В творческом воображении Достоевского порою даже и сугубо научные, естественные наблюдения поднимались до символа: в работе Страхова «Мир как целое» вычитал он, что паразиты по своей природе — очень слепой народ, видят только то, что у самого носа, и притом совершенно глухи и не имеют понятия ни о каких размерах, но зато в них выработалось сверхчувствительное обоняние, безошибочно влекущее их туда, где можно насытиться кровью животных или человека, — им-то все равно — и к тому же еще и чуткое осязание, позволяющее по малейшим признакам опасности незаметно притаиться, ускользнуть, словно раствориться. Но отвлекись на мгновение — и они снова присосались и вот уже рдеют твоей кровью. И что же, как не те же гражданские, нравственные глухота и слепота определяют нынче паразитическое отношение наших отечественных мироедов и к народу, и к самой земле русской? «Ныне безлесят Россию, истощают в ней почву, обращают в степь... Кто это делает? Купечество, скупающее землю и старинное дворянство... Явись новый молодой хозяин с надеждами, посади дерево, и над ним расхохочутся: «Разве, дескать, ты до него доживешь?» С другой стороны — желающие добра толкуют о том, что будет через тысячу лет... Идея о детях, идея об отечестве, идея о целом, о будущем идеале — все эти идеи существуют, разбиты, подкопаны, осмеяны, оправданы беззаконностью. Человек, истощающий почву с тем, чтоб «с меня только стало», потерял духовность и высшую идею свою...
Скрепляющая идея совсем пропала. Все точно на постоялом дворе и завтра собираются вон из России...»
И старый знакомый по Бадену — паучок успел оплести своей липкой паутиной с узелками частных игорных домов — от великосветских салонов до откровенных притонов — чуть не весь Петербург. Как уйти его Подростку от этого соблазна, если он, никому не известный, случайный человек, оскорбленный от рождения, здесь, за игорным столом, чувствует себя на равных с генералами, сенаторами, министрами, посланниками, аристократами? «Я уже тогда развратился, — признается сам Подросток, — мне уже трудно было отказаться от обеда в семь блюд в ресторане, от собственного рысака, от английского магазина, от мнения моего парфюмера, ну и от всего этого...»

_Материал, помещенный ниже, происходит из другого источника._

/-! ## The induction -/

/-- **The induction** (on the number of hull darts outside `S`). -/
theorem subtended_aux :
    ∀ (N : ℕ) (S : Finset ↥(hullDarts X)), (univ \ S).card = N → RotSys.IsClosed (inv X) S →
      (∀ y ∈ X, ∃ z ∈ S, z.1.1 = y) → RotSys.numK (rot hX1 h0) (inv X) S = 1 →
      (∀ z ∈ S, RotSys.cornerAt (rot hX1 h0) (dartWeight X) S z < π) →
      ∀ d ∈ S, ∀ z : EuclideanSpace ℝ (Fin 3), ‖z‖ = 1 → z ∉ X → InCornerFan hX1 h0 S d z →
        2 * π ≤ subtSum hX1 h0 S d z ∧ SidesFar hX1 h0 S d z := by
  intro N
  induction N using Nat.strong_induction_on with
  | _ N ih =>
  intro S hN hS hcov hk hlt d hd z hz1 hzX hfan
  have hrs : RotSys.IsRotSys (rot hX1 h0) (inv X) := isRotSys
  -- the whole fan: base case
  by_cases huniv : S = univ
  · subst huniv; exact subtended_univ hz1 hzX hfan
  -- otherwise a long face, hence an ear `e`
  obtain ⟨d₀, hd₀, h4⟩ := exists_long_face_of_ne_univ hS hcov hk hlt huniv
  obtain ⟨e, he, hm4, hear⟩ := exists_ear_of_cover hS hcov hk ⟨d₀, hd₀, h4⟩
  set φ := RotSys.phi (rot hX1 h0) (inv X) S with hφ
  set m := facePeriod hX1 h0 S e with hmdef
  have hme : minimalPeriod φ e = m := rfl
  set f1 := φ e with hf1
  set g := rot hX1 h0 (inv X f1) with hgdef
  have htri : rot hX1 h0 (inv X g) = e := by
    rw [hgdef, hear]; exact rot_inv_rot_inv_rot_inv e
  -- `g ∉ S`, else the face of `e` would be the triangle
  have hgS : g ∉ S := by
    intro hgS
    have hf1S : f1 ∈ S := RotSys.phi_apply_mem hS he
    have h1 : φ f1 = g := by
      rw [hφ, RotSys.phi_apply]
      exact RotSys.induce_eq_of_first_return _ (hS _ hf1S) Nat.one_pos (by rw [pow_one])
        hgS (fun m hm0 hm1 => absurd hm1 (by omega))
    have h2 : φ g = e := by
      rw [hφ, RotSys.phi_apply]
      exact RotSys.induce_eq_of_first_return _ (hS _ hgS) Nat.one_pos (by rw [pow_one]; exact htri)
        he (fun m hm0 hm1 => absurd hm1 (by omega))
    have h3 : (φ ^ 3) e = e := by
      rw [pow_succ, pow_two, Perm.mul_apply, Perm.mul_apply, ← hf1, h1, h2]
    have hper : IsPeriodicPt φ 3 e := by
      rw [IsPeriodicPt, IsFixedPt, ← RotSys.pow_apply_eq_iterate]; exact h3
    have := hper.minimalPeriod_le (by norm_num)
    rw [hme] at this
    omega
  -- the enlarged map
  set S' := S ∪ {g, inv X g} with hS'def
  have hsub : S ⊆ S' := subset_union_left
  have hS'c : RotSys.IsClosed (inv X) S' := RotSys.isClosed_union_ear hrs hS
  have hαgS : inv X g ∉ S := RotSys.alpha_g_not_mem hrs hS hgS
  have hgS' : g ∈ S' := mem_union_right _ (mem_insert_self _ _)
  have hαgS' : inv X g ∈ S' := mem_union_right _ (mem_insert_of_mem (mem_singleton_self _))
  have hN' : (univ \ S').card < N := by
    have hlt' : (univ \ S').card < (univ \ S).card := by
      apply Finset.card_lt_card
      refine ⟨sdiff_subset_sdiff Subset.rfl hsub, fun hle => ?_⟩
      have : g ∈ univ \ S := mem_sdiff.2 ⟨mem_univ _, hgS⟩
      have := hle this
      rw [mem_sdiff] at this
      exact this.2 hgS'
    rw [hN] at hlt'; exact hlt'
  have hcov' : ∀ y ∈ X, ∃ z ∈ S', z.1.1 = y := fun y hy => by
    obtain ⟨w, hw, hwy⟩ := hcov y hy; exact ⟨w, hsub hw, hwy⟩
  have hk' : RotSys.numK (rot hX1 h0) (inv X) S' = 1 := numK_eq_one_of_cover hsub hcov hk
  -- the splice facts
  set φ' := RotSys.phi (rot hX1 h0) (inv X) S' with hφ'
  have hφ'f1 : φ' f1 = g := RotSys.phi_union_ear_f1 hS he
  have hφ'αg : φ' (inv X g) = (φ ^ 2) e := RotSys.phi_union_ear_alpha_g hrs hS he hgS
  have hφ'g : φ' g = e := RotSys.phi_union_ear_g he htri
  have hφ'last : φ' ((φ ^ (m - 1)) e) = inv X g :=
    RotSys.phi_union_ear_last hrs hS he htri hgS (by rw [hme]; omega)
  -- all corners of `S'` are `< π`
  have hlt' : ∀ z ∈ S', RotSys.cornerAt (rot hX1 h0) (dartWeight X) S' z < π := by
    intro x hx
    rw [hS'def, mem_union, mem_insert, mem_singleton] at hx
    rcases hx with hx | rfl | rfl
    · exact (cornerAt_mono hsub hx).trans_lt (hlt x hx)
    · have hx : inv X f1 ∈ S := hS _ (RotSys.phi_apply_mem hS he)
      have hind : RotSys.induce (rot hX1 h0) S' (inv X f1) = g :=
        RotSys.induce_eq_of_first_return _ (hsub hx) Nat.one_pos (by rw [pow_one]) hgS'
          (fun m hm0 hm1 => absurd hm1 (by omega))
      have hind2 : RotSys.induce (rot hX1 h0) S' g ∈ S := by
        have : RotSys.induce (rot hX1 h0) S' g = φ' (inv X g) := by
          rw [hφ', RotSys.phi_apply, hrs.α_inv]
        rw [this, hφ'αg]
        exact RotSys.phi_pow_apply_mem hS he 2
      have hsplit := RotSys.cornerAt_subset_of_not_mem (rot hX1 h0) (dartWeight X) hsub hx
        (by rw [hind]; exact hgS) (by rw [hind]; exact hind2)
      rw [hind] at hsplit
      have := hlt _ hx
      have h0' := cornerAt_nonneg (hX1 := hX1) (h0 := h0) S' (inv X f1)
      linarith
    · have hx : inv X ((φ ^ (m - 1)) e) ∈ S := hS _ (RotSys.phi_pow_apply_mem hS he (m - 1))
      have hind : RotSys.induce (rot hX1 h0) S' (inv X ((φ ^ (m - 1)) e)) = inv X g := by
        rw [← RotSys.phi_apply]; exact hφ'last
      have hind2 : RotSys.induce (rot hX1 h0) S' (inv X g) ∈ S := by
        have : RotSys.induce (rot hX1 h0) S' (inv X g) = φ' g := by rw [hφ', RotSys.phi_apply]
        rw [this, hφ'g]; exact he
      have hsplit := RotSys.cornerAt_subset_of_not_mem (rot hX1 h0) (dartWeight X) hsub hx
        (by rw [hind]; exact hαgS) (by rw [hind]; exact hind2)
      rw [hind] at hsplit
      have := hlt _ hx
      have h0' := cornerAt_nonneg (hX1 := hX1) (h0 := h0) S' (inv X ((φ ^ (m - 1)) e))
      linarith
  -- the induction hypothesis on `S'`
  have hIH : ∀ x ∈ S', ∀ w : EuclideanSpace ℝ (Fin 3), ‖w‖ = 1 → w ∉ X →
      InCornerFan hX1 h0 S' x w → 2 * π ≤ subtSum hX1 h0 S' x w ∧ SidesFar hX1 h0 S' x w :=
    ih _ hN' S' rfl hS'c hcov' hk' hlt'
  -- CASE B: `d` is not on the face of the ear — walk and corner fan are untouched
  by_cases hsame : ¬ φ.SameCycle e d
  · have heq : ∀ t, φ' (faceDart hX1 h0 S d t) = φ (faceDart hX1 h0 S d t) := by
      intro t
      set x := faceDart hX1 h0 S d t with hxdef
      have hxS : x ∈ S := faceDart_mem hS hd t
      have hxd : φ.SameCycle d x := ⟨(t : ℤ), by rw [zpow_natCast]; rfl⟩
      have key := RotSys.phi_eq_splice hrs hS hgS hxS
      rw [← hgdef, ← hS'def, ← hφ, ← hφ'] at key
      have hne1 : φ' x ≠ g := by
        intro heq
        rw [← hφ'f1] at heq
        have hxf1 : x = f1 := φ'.injective heq
        apply hsame
        have h1 : φ.SameCycle e f1 := ⟨1, by rw [zpow_one]⟩
        exact h1.trans (hxf1 ▸ hxd.symm)
      have hne2 : φ' x ≠ inv X g := by
        intro heq
        rw [if_neg hne1, if_pos heq, hφ'g] at key
        apply hsame
        have h1 : φ.SameCycle x e := ⟨1, by rw [zpow_one, key]⟩
        exact (hxd.trans h1).symm
      rw [if_neg hne1, if_neg hne2] at key
      exact key.symm
    have hfan' : InCornerFan hX1 h0 S' d z := inCornerFan_of_forall_phi_eq hsub hS hd heq hfan
    obtain ⟨hP, hQ⟩ := hIH d (hsub hd) z hz1 hzX hfan'
    refine ⟨?_, sidesFar_of_forall_phi_eq heq hQ⟩
    rw [← subtSum_eq_of_forall_phi_eq heq z]; exact hP
  -- CASE A: `d` is on the face of the ear; work with the walk of `e` and shift at the end
  rw [not_not] at hsame
  obtain ⟨r, hrm, hr⟩ := RotSys.SameCycle.exists_lt_minimalPeriod hsame
  have hdr : d = faceDart hX1 h0 S e r := by unfold faceDart; rw [← hφ, hr]
  have hfan_e : InCornerFan hX1 h0 S e z := InCornerFan.of_shift r (hdr ▸ hfan)
  -- it suffices to treat `e`
  suffices hmain : 2 * π ≤ subtSum hX1 h0 S e z ∧ SidesFar hX1 h0 S e z by
    rw [hdr, subtSum_shift]
    refine ⟨hmain.1, SidesFar.of_shift (m - r) ?_⟩
    have hback : faceDart hX1 h0 S (faceDart hX1 h0 S e r) (m - r) = e := by
      rw [faceDart_shift, Nat.sub_add_cancel (by rw [← hme]; exact hrm.le), hmdef,
        ← zero_add (facePeriod hX1 h0 S e), faceDart_add_period, faceDart_zero]
    rw [hback]; exact hmain.2
  -- the two walks
  set v := faceVertex hX1 h0 S e with hvdef
  set u := faceVertex hX1 h0 S' (inv X g) with hudef
  have hper' : facePeriod hX1 h0 S' (inv X g) = m - 1 :=
    RotSys.minimalPeriod_phi_union_ear hrs hS he htri hgS (by rw [hme]; omega)
  have hvm : v m = v 0 := by
    have := faceVertex_add_period (hX1 := hX1) (h0 := h0) S e 0
    rw [zero_add] at this; exact this
  have hu0 : u 0 = v 0 := by
    rw [hudef, hvdef]
    unfold faceVertex
    rw [faceDart_zero, faceDart_zero, inv_apply_val, Prod.fst_swap]
    have : (rot hX1 h0 (inv X g)).1.1 = (inv X g).1.1 := by
      have := rot_pow_apply_fst (hX1 := hX1) (h0 := h0) 1 (inv X g)
      rwa [pow_one] at this
    rw [inv_apply_val, Prod.fst_swap] at this
    rw [← this, htri]
  have huk : ∀ k, 1 ≤ k → k + 2 ≤ m → u k = v (k + 1) := by
    intro k hk1 hk
    rw [hudef, hvdef]
    unfold faceVertex faceDart
    rw [RotSys.pow_phi_union_ear_alpha_g hrs hS he htri hgS hk1 (by rw [hme]; omega)]
  have hum : u (m - 1) = v 0 := by
    have := faceVertex_add_period (hX1 := hX1) (h0 := h0) S' (inv X g) 0
    rw [hper', zero_add] at this
    change faceVertex hX1 h0 S' (inv X g) (m - 1) = v 0
    rw [this]; exact hu0
  -- unit vertices, the honest ear triangle
  have hvX : ∀ t, v t ∈ X := fun t => fst_mem_of_mem_hullDarts hX1 (faceDart hX1 h0 S e t).2
  have hv1 : ∀ t, ‖v t‖ = 1 := fun t => hX1 _ (hvX t)
  have hvz : ∀ t, v t ≠ z := fun t heq => hzX (heq ▸ hvX t)
  have hv0' : ∀ t, v t ≠ 0 := fun t heq => by
    have := hv1 t; rw [heq, norm_zero] at this; exact zero_ne_one this
  have hor : orient3 (v 0) (v 1) (v 2) ≠ 0 := by
    have := orient3_walk_pos hS hlt he 0
    rw [zero_add, orient3_swap_left] at this
    intro h0'; rw [h0', neg_zero] at this; exact lt_irrefl _ this
  -- splitting the four sums along the ear
  set W : EuclideanSpace ℝ (Fin 3) → EuclideanSpace ℝ (Fin 3) → ℝ :=
    fun a b => angle (perpTo z a) (perpTo z b) with hW
  set L : EuclideanSpace ℝ (Fin 3) → EuclideanSpace ℝ (Fin 3) → ℝ := fun a b => angle a b with hL
  obtain ⟨hWv, hWu⟩ := sum_walk_ear_split hm4 v u hvm hu0 huk hum W
  obtain ⟨hLv, hLu⟩ := sum_walk_ear_split hm4 v u hvm hu0 huk hum L
  set RW := ∑ t ∈ Ico 2 m, W (v t) (v (t + 1)) with hRW
  set RL := ∑ t ∈ Ico 2 m, L (v t) (v (t + 1)) with hRL
  have hsubS : subtSum hX1 h0 S e z = W (v 0) (v 1) + W (v 1) (v 2) + RW := by
    unfold subtSum; exact hWv
  have hsubS' : subtSum hX1 h0 S' (inv X g) z = W (v 0) (v 2) + RW := by
    unfold subtSum; rw [hper']; exact hWu
  have hperS : perim hX1 h0 S e = L (v 0) (v 1) + L (v 1) (v 2) + RL := by
    unfold perim; exact hLv
  have hperS' : perim hX1 h0 S' (inv X g) = L (v 0) (v 2) + RL := by
    unfold perim; rw [hper']; exact hLu
  -- chain inequalities along the rest of the walk `v₂ → … → v_m = v₀`
  have hm2 : 2 < m := by omega
  have hchW : W (v 2) (v 0) ≤ RW := by
    have := angle_le_sum_angle (fun t => perpTo z (v t)) hm2
    try dsimp only at this
    rw [hvm] at this; exact this
  have hchL : L (v 2) (v 0) ≤ RL := by
    have := angle_le_sum_angle v hm2
    rw [hvm] at this; exact this
  -- W and L unfolded, symmetric
  have hWs : ∀ a b, W a b = W b a := fun a b => angle_comm _ _
  have hLs : ∀ a b, L a b = L b a := fun a b => angle_comm _ _
  have hLtri : ∀ a b c : EuclideanSpace ℝ (Fin 3), L a c ≤ L a b + L b c :=
    fun a b c => angle_le_angle_add_angle a b c
  have hWtri : W (v 0) (v 2) ≤ W (v 0) (v 1) + W (v 1) (v 2) := angle_le_angle_add_angle _ _ _
  -- where is `z`?
  have hcases : (∃ a b c : ℝ, 0 ≤ a ∧ 0 ≤ b ∧ 0 ≤ c ∧ z = a • v 0 + b • v 1 + c • v 2) ∨
      InCornerFan hX1 h0 S' (inv X g) z :=
    inCornerFan_ear_cases hS he hear hm4 hgS hfan_e
  rcases hcases with ⟨a, b, c, ha, hb, hc, hzT⟩ | hfan'
  · -- `z` in the ear triangle
    obtain ⟨hwind, hI1, hI2, hI3⟩ := triangle_rows_of_mem_cone hz1 (hv1 0) (hv1 1) (hv1 2)
      (hvz 0) (hvz 1) (hvz 2) hor ha hb hc hzT
    refine ⟨?_, ?_⟩
    · rw [hsubS]
      have e1 : W (v 0) (v 1) + W (v 1) (v 2) + W (v 2) (v 0) =
          angle (perpTo z (v 0)) (perpTo z (v 1)) + angle (perpTo z (v 1)) (perpTo z (v 2)) +
            angle (perpTo z (v 2)) (perpTo z (v 0)) := rfl
      linarith
    · intro t ht
      rw [hperS]
      change L z (v t) + L z (v (t + 1)) + L (v t) (v (t + 1)) ≤ _
      have hI1' : L z (v 0) + L z (v 1) ≤ L (v 2) (v 0) + L (v 2) (v 1) := hI1
      have hI2' : L z (v 1) + L z (v 2) ≤ L (v 0) (v 1) + L (v 0) (v 2) := hI2
      have hI3' : L z (v 2) + L z (v 0) ≤ L (v 1) (v 2) + L (v 1) (v 0) := hI3
      have ht' : t < m := ht
      by_cases ht0 : t = 0
      · subst ht0
        rw [zero_add]
        linarith [hLs (v 2) (v 1)]
      by_cases ht1 : t = 1
      · subst ht1
        rw [show (1 : ℕ) + 1 = 2 from rfl]
        linarith [hLs (v 0) (v 2)]
      · -- `2 ≤ t < m`: go from `v_t` back to `v₂` and from `v_{t+1}` forward to `v_m = v₀`
        have ht2 : 2 ≤ t := by omega
        have hsplit : RL = (∑ s ∈ Ico 2 t, L (v s) (v (s + 1))) + L (v t) (v (t + 1)) +
            ∑ s ∈ Ico (t + 1) m, L (v s) (v (s + 1)) := by
          rw [hRL, ← Finset.sum_Ico_consecutive _ ht2 ht'.le, Finset.sum_eq_sum_Ico_succ_bot ht',
            add_assoc]
        have hb1 : L (v 2) (v t) ≤ ∑ s ∈ Ico 2 t, L (v s) (v (s + 1)) :=
          angle_le_sum_angle_of_le v ht2 (hv0' 2)
        have hb2 : L (v (t + 1)) (v m) ≤ ∑ s ∈ Ico (t + 1) m, L (v s) (v (s + 1)) :=
          angle_le_sum_angle_of_le v (by omega) (hv0' (t + 1))
        rw [hvm] at hb2
        have h1 := hLtri z (v 2) (v t)
        have h2 := hLtri z (v 0) (v (t + 1))
        rw [hLs (v 0) (v (t + 1))] at h2
        linarith [hLs (v 1) (v 0)]
  · -- `z` in the corner fan of the shortened face: induction hypothesis
    obtain ⟨hP', hQ'⟩ := hIH (inv X g) hαgS' z hz1 hzX hfan'
    refine ⟨?_, ?_⟩
    · rw [hsubS]; rw [hsubS'] at hP'; linarith
    · intro t ht
      rw [hperS]
      change L z (v t) + L z (v (t + 1)) + L (v t) (v (t + 1)) ≤ _
      have ht' : t < m := ht
      have hQ'' : ∀ k, k < m - 1 → L z (u k) + L z (u (k + 1)) + L (u k) (u (k + 1)) ≤
          L (v 0) (v 2) + RL := by
        intro k hk
        have := hQ' k (by rw [hper']; exact hk)
        rw [hperS'] at this; exact this
      by_cases ht0 : t = 0
      · subst ht0
        have h := hQ'' 0 (by omega)
        rw [zero_add, hu0, huk 1 le_rfl (by omega)] at h
        rw [zero_add]
        have h1 := hLtri z (v 2) (v 1)
        linarith [hLs (v 2) (v 1)]
      by_cases ht1 : t = 1
      · subst ht1
        have h := hQ'' 0 (by omega)
        rw [zero_add, hu0, huk 1 le_rfl (by omega)] at h
        rw [show (1 : ℕ) + 1 = 2 from rfl]
        have h1 := hLtri z (v 0) (v 1)
        linarith
      · have ht2 : 2 ≤ t := by omega
        have h := hQ'' (t - 1) (by omega)
        rw [show t - 1 + 1 = t by omega, huk (t - 1) (by omega) (by omega),
          show t - 1 + 1 = t by omega] at h
        have hut : u t = v (t + 1) := by
          rcases Nat.lt_or_ge t (m - 1) with hlt | hge
          · exact huk t (by omega) (by omega)
          · rw [show t = m - 1 by omega, hum, show m - 1 + 1 = m by omega, hvm]
        rw [hut] at h
        have h1 := hLtri (v 0) (v 1) (v 2)
        linarith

Миллион — разве и сам Достоевский легко излечился от его ядовитых укусов? Разве порою не попадают в его липкие лапки даже и лучшие из его современников? Достоевский давно слышал, что Некрасов — страстный и удачливый игрок. Напиши — скажут, фантастика, и тем не менее — факт: Кони недавно возбудил дело против содержателя одного из крупнейших в Петербурге игорных домов, и вдруг приходит к нему Некрасов и не без тревоги справляется, правда ли, будто собираются привлечь и лиц, выигрывавших крупные суммы, а эти деньги конфисковать? На недоуменный вопрос о причинах тревоги Николай Алексеевич объяснил, что если слухи подтвердятся, то это может гибельно сказаться на судьбе «Отечественных записок»...
Достоевский уже подумывал, не наделить ли своего Подростка чертами, нет, не характера, а судьбы молодого Некрасова — да и столь ли уж резко разнилась она и от судьбы самого Достоевского в юности? — оба без семьи, без связей, рано уязвленные амбицией «маленького человека» с гениальной природой, которую удастся ли еще проявить? На всю жизнь запомнил он стихи Некрасова:
На плечах шубенка овчинная, В кармане пятнадцать грошей, Ни денег, ни званья, ни племени, Мал ростом, по виду смешон. Да сорок лет минуло времени, — В кармане моем миллион.